Exercise directions:
Find the word "hmin" below. Copy each line that has it.

Records provided:
- - - - - - -

import Mathlib.FieldTheory.IsAlgClosed.AlgebraicClosure
import Mathlib.LinearAlgebra.Eigenspace.Charpoly
import Mathlib.LinearAlgebra.Eigenspace.Minpoly
import Mathlib.LinearAlgebra.Matrix.Charpoly.Minpoly
import Mathlib.LinearAlgebra.Charpoly.ToMatrix
import Mathlib.RingTheory.Polynomial.Cyclotomic.Basic
import Mathlib.FieldTheory.Separable
import Mathlib.FieldTheory.Minpoly.Field
import Mathlib.Data.ZMod.Basic
import HarnessLib

/-!
# Algebraic lemmas for Deligne–Serre 1974, §8.5–8.6

Elementary lemmas (all proved) used in the assembly of Deligne–Serre's Thm. 4.1 from its
constituents (`Literature.NumberTheory.EllipticCurves.DeligneSerreWeightOneProofs`, in preparation):

* `Literature.NumberTheory.EllipticCurves.DeligneSerre1974.charpoly_eq_prod_of_pow_eq_one` — over a field containing a primitive
  `m`-th root of unity `ζ`, the characteristic polynomial of a matrix `M` with `M ^ m = 1` is a
  product of factors `X - ζ ^ i` ("les valeurs propres … sont des racines de l'unité", §8.6).
* `Literature.NumberTheory.EllipticCurves.DeligneSerre1974.injOn_rootsOfUnity_of_cast_ne_zero`,
  `Literature.NumberTheory.EllipticCurves.DeligneSerre1974.isPrimitiveRoot_map_of_cast_ne_zero` — a ring map from a domain to a
  field in which `m ≠ 0` is injective on the `m`-th roots of unity and carries primitive `m`-th
  roots to primitive `m`-th roots (`X ^ m - 1` is separable in the target).
* `Literature.NumberTheory.EllipticCurves.DeligneSerre1974.exists_bound_forall_map_ne_zero` — a non-zero algebraic integer is killed
  by ring maps to rings of prime characteristic `ℓ` for only finitely many `ℓ` (those dividing the
  constant coefficient of its minimal polynomial).
* `Literature.NumberTheory.EllipticCurves.DeligneSerre1974.mem_of_forall_exists_map_eq` — if a polynomial `P` with algebraic-integer
  coefficients is congruent modulo infinitely many primes `ℓ` to a member of a fixed finite set `Y`
  of such polynomials, then `P ∈ Y` (§8.5: "Comme `Y` est fini, il existe un `R` tel que la
  congruence … soit satisfaite pour une infinité de `ℓ`, et l'on a donc l'égalité").

## References

* P. Deligne, J.-P. Serre, *Formes modulaires de poids 1*, Ann. Sci. ÉNS (4) 7 (1974), §8.5–8.6.
-/

noncomputable section

open Polynomial

namespace Literature.NumberTheory.EllipticCurves.DeligneSerre1974

/-! ### Characteristic polynomials of matrices of finite order -/

section Charpoly

variable {F : Type*} [Field F] {n : Type*} [Fintype n] [DecidableEq n]

/-- Over an algebraically closed field, a root of the characteristic polynomial of `M` is a root of
its minimal polynomial (both are the eigenvalues). [folklore] -/
lemma isRoot_minpoly_of_isRoot_charpoly {E : Type*} [Field E] (M : Matrix n n E) {μ : E}
    (h : M.charpoly.IsRoot μ) : (minpoly E M).IsRoot μ := by
  rw [← Matrix.charpoly_toLin'] at h
  rw [← Matrix.minpoly_toLin']
  exact Module.End.isRoot_of_hasEigenvalue
    ((Module.End.hasEigenvalue_iff_isRoot_charpoly _ μ).mpr h)

/-- If `M ^ m = 1` then every root of the characteristic polynomial of `M` is an `m`-th root of
unity. [folklore] -/
lemma pow_eq_one_of_isRoot_charpoly {E : Type*} [Field E] (M : Matrix n n E) {m : ℕ}
    (hM : M ^ m = 1) {μ : E} (h : M.charpoly.IsRoot μ) : μ ^ m = 1 := by
  have hmin : minpoly E M ∣ X ^ m - 1 := minpoly.dvd E M (by simp [hM])
  have hroot : (X ^ m - 1 : E[X]).IsRoot μ := (isRoot_minpoly_of_isRoot_charpoly M h).dvd hmin
  simpa [sub_eq_zero] using hroot

/-- Auxiliary: a multiset of powers of `algebraMap F E ζ` gives a product of linear factors which is
the image of a product of factors `X - C (ζ ^ i)`. [folklore] -/
lemma exists_multiset_prod_eq_map {E : Type*} [Field E] [Algebra F E] (ζ : F)
    (r : Multiset E) (hr : ∀ μ ∈ r, ∃ i : ℕ, algebraMap F E ζ ^ i = μ) :
    ∃ t : Multiset ℕ, (r.map fun μ ↦ X - C μ).prod =
      ((t.map fun i ↦ X - C (ζ ^ i)).prod).map (algebraMap F E) := by
  induction r using Multiset.induction_on with
  | empty => exact ⟨0, by simp⟩
  | cons μ r ih =>
    obtain ⟨t, ht⟩ := ih fun ν hν ↦ hr ν (Multiset.mem_cons_of_mem hν)
    obtain ⟨i, hi⟩ := hr μ (Multiset.mem_cons_self μ r)
    subst hi
    refine ⟨i ::ₘ t, ?_⟩
    simp only [Multiset.map_cons, Multiset.prod_cons, Polynomial.map_mul, Polynomial.map_sub,
      map_X, Polynomial.map_pow, map_C, map_pow, ht]

/-- **Eigenvalues of a matrix of finite order.** Let `F` be a field containing a primitive `m`-th
root of unity `ζ` and `M` a square matrix over `F` with `M ^ m = 1`. Then the characteristic
polynomial of `M` is a product of linear factors `X - ζ ^ i` (its roots in an algebraic closure
are `m`-th roots of unity, all of which are powers of `ζ` and lie in `F`). [folklore] -/
theorem charpoly_eq_prod_of_pow_eq_one {m : ℕ} [NeZero m] {ζ : F} (hζ : IsPrimitiveRoot ζ m)
    (M : Matrix n n F) (hM : M ^ m = 1) :
    ∃ t : Multiset ℕ, M.charpoly = (t.map fun i ↦ X - C (ζ ^ i)).prod := by
  let E := AlgebraicClosure F
  let ι : F →+* E := algebraMap F E
  have hι : Function.Injective ι := (algebraMap F E).injective
  let M' : Matrix n n E := M.map ι
  have hM' : M' ^ m = 1 := by
    have : M' = (RingHom.mapMatrix ι) M := rfl
    rw [this, ← map_pow, hM, map_one]
  have hchar : M'.charpoly = M.charpoly.map ι := Matrix.charpoly_map M ι
  have hsplit : M'.charpoly.Splits := IsAlgClosed.splits _
  have hprod := hsplit.eq_prod_roots_of_monic (Matrix.charpoly_monic M')
  have hζ' : IsPrimitiveRoot (ι ζ) m := hζ.map_of_injective hι
  obtain ⟨t, ht⟩ := exists_multiset_prod_eq_map (E := E) ζ M'.charpoly.roots fun μ hμ ↦ by
    have hroot : M'.charpoly.IsRoot μ := (mem_roots (Matrix.charpoly_monic M').ne_zero).mp hμ
    obtain ⟨i, -, hi⟩ := hζ'.eq_pow_of_pow_eq_one (pow_eq_one_of_isRoot_charpoly M' hM' hroot)
    exact ⟨i, hi⟩
  refine ⟨t, Polynomial.map_injective ι hι ?_⟩
  rw [← hchar, hprod, ht]

/-- The `2 × 2` case of `charpoly_eq_prod_of_pow_eq_one`: the characteristic polynomial of a matrix
of order dividing `m` is `(X - ζ^i)(X - ζ^j)` for some `i, j < m`. [folklore] -/
theorem charpoly_eq_of_pow_eq_one_fin_two {m : ℕ} [NeZero m] {ζ : F} (hζ : IsPrimitiveRoot ζ m)
    (M : Matrix (Fin 2) (Fin 2) F) (hM : M ^ m = 1) :
    ∃ i < m, ∃ j < m, M.charpoly = (X - C (ζ ^ i)) * (X - C (ζ ^ j)) := by
  obtain ⟨t, ht⟩ := charpoly_eq_prod_of_pow_eq_one hζ M hM
  have hcard : Multiset.card t = 2 := by
    have h1 := congrArg natDegree ht
    rw [Matrix.charpoly_natDegree_eq_dim, Fintype.card_fin, natDegree_multiset_prod_of_monic,
      Multiset.map_map] at h1
    · simp only [Function.comp_def, natDegree_X_sub_C, Multiset.map_const', Multiset.sum_replicate,
        smul_eq_mul, mul_one] at h1
      exact h1.symm
    · intro f hf
      obtain ⟨i, -, rfl⟩ := Multiset.mem_map.mp hf
      exact monic_X_sub_C _
  obtain ⟨i, j, rfl⟩ := Multiset.card_eq_two.mp hcard
  have hpow : ∀ a : ℕ, ζ ^ a = ζ ^ (a % m) := fun a ↦ by
    conv_lhs => rw [← Nat.mod_add_div a m]
    rw [pow_add, pow_mul, hζ.pow_eq_one, one_pow, mul_one]
  refine ⟨i % m, Nat.mod_lt _ (NeZero.pos m), j % m, Nat.mod_lt _ (NeZero.pos m), ?_⟩
  rw [ht, ← hpow i, ← hpow j]
  simp

end Charpoly

/-! ### Reduction of roots of unity -/

section RootsOfUnity

variable {R : Type*} [CommRing R] [IsDomain R] {k : Type*} [Field k]

/-- If `m ≠ 0` in the field `k`, a ring map `f : R → k` from a domain containing a primitive
`m`-th root of unity is injective on the `m`-th roots of unity of `R`
(`X ^ m - 1 = ∏ (X - f μ)` is separable in `k[X]`). [folklore] -/
theorem injOn_rootsOfUnity_of_cast_ne_zero {m : ℕ} (hm : (m : k) ≠ 0) {ζ : R}
    (hζ : IsPrimitiveRoot ζ m) (f : R →+* k) : Set.InjOn f {x : R | x ^ m = 1} := by
  have hm0 : 0 < m := Nat.pos_of_ne_zero (by rintro rfl; exact hm (by simp))
  classical
  have hprod : (X ^ m - 1 : R[X]) = ∏ μ ∈ nthRootsFinset m (1 : R), (X - C μ) :=
    X_pow_sub_one_eq_prod hm0 hζ
  have hprodk : (X ^ m - 1 : k[X]) =
      (((nthRootsFinset m (1 : R)).val.map f).map fun a ↦ X - C a).prod := by
    have := congrArg (Polynomial.map f) hprod
    simp only [Polynomial.map_sub, Polynomial.map_pow, map_X, Polynomial.map_one,
      Polynomial.map_prod, map_C] at this
    rw [this, Finset.prod_eq_multiset_prod, Multiset.map_map]
    rfl
  have hsep : (X ^ m - 1 : k[X]).Separable := by
    simpa using separable_X_pow_sub_C (1 : k) hm one_ne_zero
  have hnodup : (((nthRootsFinset m (1 : R)).val.map f)).Nodup := by
    have h := nodup_roots hsep
    rwa [hprodk, roots_multiset_prod_X_sub_C] at h
  intro x hx y hy hxy
  have hx' : x ∈ nthRootsFinset m (1 : R) := (mem_nthRootsFinset hm0 1).mpr hx
  have hy' : y ∈ nthRootsFinset m (1 : R) := (mem_nthRootsFinset hm0 1).mpr hy
  exact Multiset.inj_on_of_nodup_map hnodup x hx' y hy' hxy

/-- If `m ≠ 0` in the field `k`, a ring map `f : R → k` carries a primitive `m`-th root of unity
of the domain `R` to a primitive `m`-th root of unity of `k`. [folklore] -/
theorem isPrimitiveRoot_map_of_cast_ne_zero {m : ℕ} (hm : (m : k) ≠ 0) {ζ : R}
    (hζ : IsPrimitiveRoot ζ m) (f : R →+* k) : IsPrimitiveRoot (f ζ) m := by
  have hm0 : 0 < m := Nat.pos_of_ne_zero (by rintro rfl; exact hm (by simp))
  have hinj := injOn_rootsOfUnity_of_cast_ne_zero hm hζ f
  refine IsPrimitiveRoot.mk_of_lt (f ζ) hm0 (by rw [← map_pow, hζ.pow_eq_one, map_one]) ?_
  intro l hl0 hlm hl
  rw [← map_pow, ← f.map_one] at hl
  have h1 : ζ ^ l = 1 :=
    hinj (show (ζ ^ l) ^ m = 1 by rw [← pow_mul, mul_comm, pow_mul, hζ.pow_eq_one, one_pow])
      (show (1 : R) ^ m = 1 by simp) hl
  exact hζ.pow_ne_one_of_pos_of_lt hl0.ne' hlm h1

end RootsOfUnity

/-! ### Algebraic integers modulo infinitely many primes -/

section Integers

variable {R : Type*} [CommRing R] [IsDomain R]

/-- A non-zero algebraic integer `x` of a domain `R` is killed by ring maps `R → k` into rings of
prime characteristic `ℓ` only for `ℓ` below a bound depending on `x` (namely for `ℓ` dividing the
non-zero constant coefficient of the minimal polynomial of `x` over `ℤ`). [folklore] -/
theorem exists_bound_forall_map_ne_zero {x : R} (hx : IsIntegral ℤ x) (hx0 : x ≠ 0) :
    ∃ N : ℕ, ∀ ℓ : ℕ, ℓ.Prime → N < ℓ →
      ∀ {k : Type*} [CommRing k] [CharP k ℓ] (f : R →+* k), f x ≠ 0 := by
  obtain ⟨p, hpmonic, hpx⟩ := hx
  obtain ⟨q, hpq, hq⟩ :=
    Polynomial.exists_eq_pow_rootMultiplicity_mul_and_not_dvd p hpmonic.ne_zero 0
  simp only [map_zero, sub_zero] at hpq hq
  have hq0 : q.coeff 0 ≠ 0 := fun h ↦ hq (X_dvd_iff.mpr h)
  -- `q(x) = 0`, dividing `p(x) = 0` by the power of `x ≠ 0`
  have hqx : eval₂ (algebraMap ℤ R) x q = 0 := by
    rw [hpq, eval₂_mul, eval₂_X_pow] at hpx
    exact (mul_eq_zero.mp hpx).resolve_left (pow_ne_zero _ hx0)
  refine ⟨(q.coeff 0).natAbs, fun ℓ hℓ hNℓ k _ _ f hfx ↦ ?_⟩
  -- applying `f`: `q̄(f x) = q̄(0) = q(0) = 0` in `k`
  have h0 : ((q.coeff 0 : ℤ) : k) = 0 := by
    have h1 := congrArg f hqx
    rw [hom_eval₂, hfx, eval₂_at_zero, map_zero, eq_intCast] at h1
    exact h1
  rw [CharP.intCast_eq_zero_iff k ℓ] at h0
  have hle : (ℓ : ℤ).natAbs ≤ (q.coeff 0).natAbs := Int.natAbs_le_of_dvd_ne_zero h0 hq0
  rw [Int.natAbs_natCast] at hle
  omega

/-- Finite-set version of `exists_bound_forall_map_ne_zero`: beyond a bound, no non-zero element
of the finite set `T` of algebraic integers is killed. [folklore] -/
theorem exists_bound_forall_map_ne_zero_finset [Algebra.IsIntegral ℤ R] (T : Finset R) :
    ∃ N : ℕ, ∀ ℓ : ℕ, ℓ.Prime → N < ℓ →
      ∀ {k : Type*} [CommRing k] [CharP k ℓ] (f : R →+* k), ∀ x ∈ T, x ≠ 0 → f x ≠ 0 := by
  classical
  induction T using Finset.induction_on with
  | empty => exact ⟨0, by simp⟩
  | insert a T ha ih =>
    obtain ⟨N, hN⟩ := ih
    by_cases ha0 : a = 0
    · refine ⟨N, fun ℓ hℓ hNℓ k _ _ f x hx hx0 ↦ ?_⟩
      rcases Finset.mem_insert.mp hx with rfl | hx
      · exact absurd ha0 hx0
      · exact hN ℓ hℓ hNℓ f x hx hx0
    · obtain ⟨N', hN'⟩ := exists_bound_forall_map_ne_zero (Algebra.IsIntegral.isIntegral a) ha0
      refine ⟨max N N', fun ℓ hℓ hNℓ k _ _ f x hx hx0 ↦ ?_⟩
      rcases Finset.mem_insert.mp hx with rfl | hx
      · exact hN' ℓ hℓ (lt_of_le_of_lt (le_max_right _ _) hNℓ) f
      · exact hN ℓ hℓ (lt_of_le_of_lt (le_max_left _ _) hNℓ) f x hx hx0

/-- Two algebraic integers congruent modulo infinitely many primes are equal: if `f_ℓ x = f_ℓ y`
for ring maps `f_ℓ : R → k_ℓ` into rings of characteristic `ℓ`, for infinitely many primes `ℓ`,
then `x = y`. [folklore] -/
theorem eq_of_infinite_map_eq [Algebra.IsIntegral ℤ R] {x y : R} {L : Set ℕ} (hL : L.Infinite)
    (hLp : ∀ ℓ ∈ L, ℓ.Prime) (f : ∀ ℓ : ℕ, ℓ ∈ L → R →+* ZMod ℓ)
    (h : ∀ (ℓ : ℕ) (hℓ : ℓ ∈ L), f ℓ hℓ x = f ℓ hℓ y) : x = y := by
  by_contra hxy
  obtain ⟨N, hN⟩ := exists_bound_forall_map_ne_zero
    (Algebra.IsIntegral.isIntegral (R := ℤ) (x - y)) (sub_ne_zero.mpr hxy)
  obtain ⟨ℓ, hℓL, hNℓ⟩ : ∃ ℓ ∈ L, N < ℓ := by
    by_contra! hcon
    exact hL (Set.Finite.subset (Set.finite_Iic N) fun ℓ hℓ ↦ hcon ℓ hℓ)
  exact hN ℓ (hLp ℓ hℓL) hNℓ (f ℓ hℓL) (by rw [map_sub, h ℓ hℓL, sub_self])

/-- Polynomial version of `eq_of_infinite_map_eq`. [folklore] -/
theorem polynomial_eq_of_infinite_map_eq [Algebra.IsIntegral ℤ R] {P Q : R[X]} {L : Set ℕ}
    (hL : L.Infinite) (hLp : ∀ ℓ ∈ L, ℓ.Prime) (f : ∀ ℓ : ℕ, ℓ ∈ L → R →+* ZMod ℓ)
    (h : ∀ (ℓ : ℕ) (hℓ : ℓ ∈ L), P.map (f ℓ hℓ) = Q.map (f ℓ hℓ)) : P = Q := by
  ext i
  refine eq_of_infinite_map_eq hL hLp f fun ℓ hℓ ↦ ?_
  have := congrArg (fun p ↦ p.coeff i) (h ℓ hℓ)
  simpa only [coeff_map] using this

/-- **Deligne–Serre 1974, §8.5 (the pigeon-hole step).** Let `P` be a polynomial with
algebraic-integer coefficients and `Y` a finite set of such polynomials. If for infinitely many
primes `ℓ` the reduction of `P` under a ring map `f_ℓ : R → 𝔽_ℓ`-algebra `ZMod ℓ` coincides
with the reduction of some member of `Y`, then `P ∈ Y` ("Comme `Y` est fini, il existe un `R` tel
que la congruence ci-dessus soit satisfaite pour une infinité de `ℓ`, et l'on a donc l'égalité").
[cite: DeligneSerreASENS1974, §8.5] -/
theorem mem_of_forall_exists_map_eq [Algebra.IsIntegral ℤ R] {P : R[X]} {Y : Finset R[X]}
    {L : Set ℕ} (hL : L.Infinite) (hLp : ∀ ℓ ∈ L, ℓ.Prime) (f : ∀ ℓ : ℕ, ℓ ∈ L → R →+* ZMod ℓ)
    (h : ∀ (ℓ : ℕ) (hℓ : ℓ ∈ L), ∃ Q ∈ Y, P.map (f ℓ hℓ) = Q.map (f ℓ hℓ)) : P ∈ Y := by
  classical
  -- pigeon-hole: some `Q ∈ Y` works for infinitely many `ℓ ∈ L`
  have key : ∃ Q ∈ Y, {ℓ ∈ L | ∃ hℓ : ℓ ∈ L, P.map (f ℓ hℓ) = Q.map (f ℓ hℓ)}.Infinite := by
    by_contra! hcon
    apply hL
    have hsub : L ⊆ ⋃ Q ∈ Y, {ℓ ∈ L | ∃ hℓ : ℓ ∈ L, P.map (f ℓ hℓ) = Q.map (f ℓ hℓ)} := by
      intro ℓ hℓ
      obtain ⟨Q, hQY, hQ⟩ := h ℓ hℓ
      exact Set.mem_biUnion hQY ⟨hℓ, hℓ, hQ⟩
    exact Set.Finite.subset (Set.Finite.biUnion Y.finite_toSet fun Q hQ ↦ hcon Q hQ) hsub
  obtain ⟨Q, hQY, hinf⟩ := key
  have hPQ : P = Q := by
    refine polynomial_eq_of_infinite_map_eq hinf (fun ℓ hℓ ↦ hLp ℓ hℓ.1)
      (fun ℓ hℓ ↦ f ℓ hℓ.1) fun ℓ hℓ ↦ ?_
    obtain ⟨hℓ', e⟩ := hℓ.2
    exact e
  exact hPQ ▸ hQY

end Integers

end Literature.NumberTheory.EllipticCurves.DeligneSerre1974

- - - - - - -

Solution:
  have hmin : minpoly E M ∣ X ^ m - 1 := minpoly.dvd E M (by simp [hM])
  have hroot : (X ^ m - 1 : E[X]).IsRoot μ := (isRoot_minpoly_of_isRoot_charpoly M h).dvd hmin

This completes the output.